Data types and data sources

Big Data is often defined as 3V: Volume, Velocity, Variety, where volume describes the amount of data, velocity the speed at which this data arrives, and variety the variety of formats and standards underpinning given data. The following sections give an impression of the diversity of Big Geospatial Data.

Remote Sensing

Sentinel-2 Image from the area of Munich

Remote sensing is used to observe things from a distance, often using airborne platforms (aircrafts, drones) or space platforms (satellites, ISS). We work with experts in this field to process such data effectively and efficiently. These data provide very high quality observations all over the world with increasing frequency and resolution and, therefore, are particularly suitable for investigations in the fields of climate research, urbanization research, agriculture and other macroscopic observations.

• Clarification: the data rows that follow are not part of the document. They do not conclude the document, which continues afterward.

/-- `uD = θhi - c₁` (definitional). [folklore] -/
theorem uD_def : D.uD = C.θhi - D.c₁ := rfl

/-- `wid = θhi - θlo` (definitional). [folklore] -/
theorem wid_def : C.wid = C.θhi - C.θlo := rfl

/-- Useful order facts: `θlo < uA`, `uA + c₁ < uD - c₁`, `uD < θhi`. [folklore] -/
theorem marks : C.θlo < D.uA ∧ D.uA + D.c₁ < D.uD - D.c₁ ∧ D.uD < C.θhi :=
  ⟨by rw [uA_def]; linarith [D.c₁_pos], D.uA_lt_uD, by rw [uD_def]; linarith [D.c₁_pos]⟩

/-- **The glued curve near a point left of `θlo + c₁/8` is the core.** [folklore] -/
theorem curve_eventuallyEq_core_lo {u₀ : ℝ} (hu₀ : u₀ < C.θlo + D.c₁ / 8) : P.curve =ᶠ[𝓝 u₀] core := by
  have hc := D.c₁_pos
  filter_upwards [Iio_mem_nhds hu₀] with u hu
  have hu2 : u < C.θlo + D.c₁ / 8 := hu
  unfold curve
  by_cases h1 : u ≤ C.θlo
  · rw [if_pos h1]
  · rw [if_neg h1, if_pos (show u ≤ D.uA by rw [uA_def]; linarith)]
    exact pLo_eq_core ⟨by push Not at h1; linarith, hu2.le⟩

/-- **The glued curve near a point of `(θlo, uA)` is the lower arch piece.** [folklore] -/
theorem curve_eventuallyEq_pLo {u₀ : ℝ} (hu₀ : u₀ ∈ Ioo C.θlo D.uA) : P.curve =ᶠ[𝓝 u₀] pLo (D := D) := by
  filter_upwards [isOpen_Ioo.mem_nhds hu₀] with u hu
  unfold curve
  rw [if_neg (not_le.2 hu.1), if_pos hu.2.le]

/-- **The glued curve near `uA` is the middle piece** (`u₀ ∈ (θlo + 7c₁/8, θlo + 5c₁/4)`).
[folklore] -/
theorem curve_eventuallyEq_pMid_lo {u₀ : ℝ} (hu₀ : u₀ ∈ Ioo (C.θlo + 7 / 8 * D.c₁) (C.θlo + 5 / 4 * D.c₁)) :
    P.curve =ᶠ[𝓝 u₀] P.pMid := by
  have hc := D.c₁_pos
  have m2 := D.uA_lt_uD
  rw [uA_def] at m2
  filter_upwards [isOpen_Ioo.mem_nhds hu₀] with u hu
  unfold curve
  have h1 : ¬u ≤ C.θlo := by push Not; linarith [hu.1]
  rw [if_neg h1]
  by_cases h2 : u ≤ D.uA
  · rw [if_pos h2]; exact P.pLo_eq_pMid ⟨hu.1.le, hu.2.le⟩
  · rw [if_neg h2, if_pos (show u ≤ D.uD by linarith [hu.2])]

/-- **The glued curve near a point of `(uA, uD)` is the middle piece.** [folklore] -/
theorem curve_eventuallyEq_pMid {u₀ : ℝ} (hu₀ : u₀ ∈ Ioo D.uA D.uD) : P.curve =ᶠ[𝓝 u₀] P.pMid := by
  have hc := D.c₁_pos
  filter_upwards [isOpen_Ioo.mem_nhds hu₀] with u hu
  unfold curve
  have h1 : ¬u ≤ C.θlo := by push Not; have := hu.1; rw [uA_def] at this; linarith
  rw [if_neg h1, if_neg (not_le.2 hu.1), if_pos hu.2.le]

/-- **The glued curve near `uD` is the middle piece** (`u₀ ∈ (uD - c₁/4, uD + c₁/8)`). [folklore] -/
theorem curve_eventuallyEq_pMid_up {u₀ : ℝ} (hu₀ : u₀ ∈ Ioo (D.uD - 1 / 4 * D.c₁) (D.uD + 1 / 8 * D.c₁)) :
    P.curve =ᶠ[𝓝 u₀] P.pMid := by
  have hc := D.c₁_pos
  have m2 := D.uA_lt_uD
  have hD := uD_def (D := D)
  have hA := uA_def (D := D)
  have hw := C.θlo_lt
  filter_upwards [isOpen_Ioo.mem_nhds hu₀] with u hu
  unfold curve
  have h1 : ¬u ≤ C.θlo := by push Not; linarith [hu.1]
  have h2 : ¬u ≤ D.uA := by push Not; linarith [hu.1]
  rw [if_neg h1, if_neg h2]
  by_cases h3 : u ≤ D.uD
  · rw [if_pos h3]
  · rw [if_neg h3, if_pos (show u ≤ C.θhi by linarith [hu.2])]
    exact (P.pMid_eq_pUp ⟨hu.1.le, hu.2.le⟩).symm

/-- **The glued curve near a point of `(uD, θhi)` is the upper arch piece.** [folklore] -/
theorem curve_eventuallyEq_pUp {u₀ : ℝ} (hu₀ : u₀ ∈ Ioo D.uD C.θhi) : P.curve =ᶠ[𝓝 u₀] pUp (D := D) := by
  have hc := D.c₁_pos
  have m2 := D.uA_lt_uD
  have hA := uA_def (D := D)
  filter_upwards [isOpen_Ioo.mem_nhds hu₀] with u hu
  unfold curve
  have h1 : ¬u ≤ C.θlo := by push Not; linarith [hu.1]
  have h2 : ¬u ≤ D.uA := by push Not; linarith [hu.1]
  rw [if_neg h1, if_neg h2, if_neg (not_le.2 hu.1), if_pos hu.2.le]

/-- **The glued curve near a point right of `θhi - c₁/8` is the core.** [folklore] -/
theorem curve_eventuallyEq_core_up {u₀ : ℝ} (hu₀ : C.θhi - D.c₁ / 8 < u₀) : P.curve =ᶠ[𝓝 u₀] core := by
  have hc := D.c₁_pos
  have hc4 := D.c₁_lt
  have hD := uD_def (D := D)
  have hA := uA_def (D := D)
  have hw := wid_def (C := C)
  filter_upwards [Ioi_mem_nhds hu₀] with u hu
  have hu2 : C.θhi - D.c₁ / 8 < u := hu
  unfold curve
  have h1 : ¬u ≤ C.θlo := by push Not; linarith
  have h2 : ¬u ≤ D.uA := by push Not; linarith
  have h3 : ¬u ≤ D.uD := by push Not; linarith
  rw [if_neg h1, if_neg h2, if_neg h3]
  by_cases h4 : u ≤ C.θhi
  · rw [if_pos h4]; exact pUp_eq_core ⟨hu2.le, by linarith⟩
  · rw [if_neg h4]

/-- **The glued curve is `C^∞`.** [folklore] -/
theorem contDiff_curve : ContDiff ℝ ∞ P.curve := by
  have hc := D.c₁_pos
  have m2 := D.uA_lt_uD
  have hD := uD_def (D := D)
  have hA := uA_def (D := D)
  rw [contDiff_iff_contDiffAt]
  intro u
  -- locate `u` relative to the marks, with overlapping zones
  rcases lt_or_ge u (C.θlo + D.c₁ / 8) with h | h
  · exact contDiff_core.contDiffAt.congr_of_eventuallyEq (P.curve_eventuallyEq_core_lo h)
  rcases lt_or_ge u (C.θlo + 7 / 8 * D.c₁ + D.c₁ / 16) with h' | h'
  · exact contDiff_pLo.contDiffAt.congr_of_eventuallyEq
      (P.curve_eventuallyEq_pLo ⟨by linarith, by linarith⟩)
  rcases lt_or_ge u (C.θlo + 5 / 4 * D.c₁) with h'' | h''
  · exact P.contDiff_pMid.contDiffAt.congr_of_eventuallyEq
      (P.curve_eventuallyEq_pMid_lo ⟨by linarith, h''⟩)
  rcases le_or_gt u (D.uD - 1 / 4 * D.c₁) with h3 | h3
  · exact P.contDiff_pMid.contDiffAt.congr_of_eventuallyEq
      (P.curve_eventuallyEq_pMid ⟨by linarith, by linarith⟩)
  rcases lt_or_ge u (D.uD + 1 / 8 * D.c₁) with h4 | h4
  · exact P.contDiff_pMid.contDiffAt.congr_of_eventuallyEq (P.curve_eventuallyEq_pMid_up ⟨h3, h4⟩)
  rcases lt_or_ge u (C.θhi - D.c₁ / 16) with h5 | h5
  · exact contDiff_pUp.contDiffAt.congr_of_eventuallyEq
      (P.curve_eventuallyEq_pUp ⟨by linarith, by linarith⟩)
  · exact contDiff_core.contDiffAt.congr_of_eventuallyEq (P.curve_eventuallyEq_core_up (by linarith))

/-! ### Regularity of the glued curve -/

/-- The core is regular: `core' = e₀`. [folklore] -/
theorem hasDerivAt_core (u : ℝ) : HasDerivAt core (e3 0) u := by
  have h := (hasDerivAt_id u).smul_const (e3 0 : 𝔼 3)
  rw [one_smul] at h
  exact h

/-- `e₀ ≠ 0`. [folklore] -/
theorem e3_zero_ne_zero : (e3 0 : 𝔼 3) ≠ 0 := by
  intro h; have := congrArg (fun v : 𝔼 3 ↦ v 0) h; simp [ChartData.e3] at this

Of particular interest are algorithms that process and compress the incoming data in such a way that a maximum of information can still be extracted with the methods of data mining or machine learning with minimum memory consumption. Without such algorithms, the quantity of data from such satellites goes beyond the scope of economic usability. Among other things, we are working here on information-theoretical methods to perform common tasks such as cloud detection, change detection and classification with the greatest possible spatial storage efficiency.

HD-Maps und GIS

High-Resolution GIS information in interactive application GeoDialog

It is not only with the advent of the vision of autonomous driving that the accuracy, level of detail and resolution of available map information is increasing. We summarize this development, which includes both measured map information (3D point clouds in autonomous driving, image collections, etc.) and modeled map information (OSM, ATKIS, INSPIRE, etc.) under the topic of HD maps. In this area we are particularly interested in the structuring of such data for analysis and distribution, because this map information is usually needed in a mobile context, where only limited computing and communication resources are available. We as well apply such data in positioning, navigation, planning and simulation to get the most realistic perspectives.

Social Media Bot Detection - Reject a significant amount of noise from Twitter

Social media provide very large quantities of georeferenced observations and this almost in real time. From such data, events, hotspots (trends) and anomalies can be identified. Furthermore, a spatio-temporal signal can be extracted over longer periods of time, which correlates strongly with socio-demographic factors and behaviors.

Such a covariate can then be used together with other data to introduce additional selectivity into a data-driven analysis based on measurements. We use such data in research for the resolution of ambiguities, as input for simulations, and for the analysis of microscopic and macroscopic sensor data related to the human population.

Movement Data

Mobility analysis in San Francisco shows expected traffic load in the area

Movement data is a very useful resource of spatial knowledge. This is because movement manifests the daily routines in cities, the movement of goods and commodities, the social behavior of wild animals and many other aspects that we want to understand. However, movement data are also particularly difficult to process. In this context, our task is to provide application-ready algorithms for the analysis of movement data that combine correctness, validity and efficiency. This area also includes aspects of motion detection, e.g. for indoor positioning and for comparing movements in complex spaces (e.g. in constrained free space). For this field, we provide a collection of the most important algorithms as a library for research and application in addition to individual methods in research with libTrajcomp.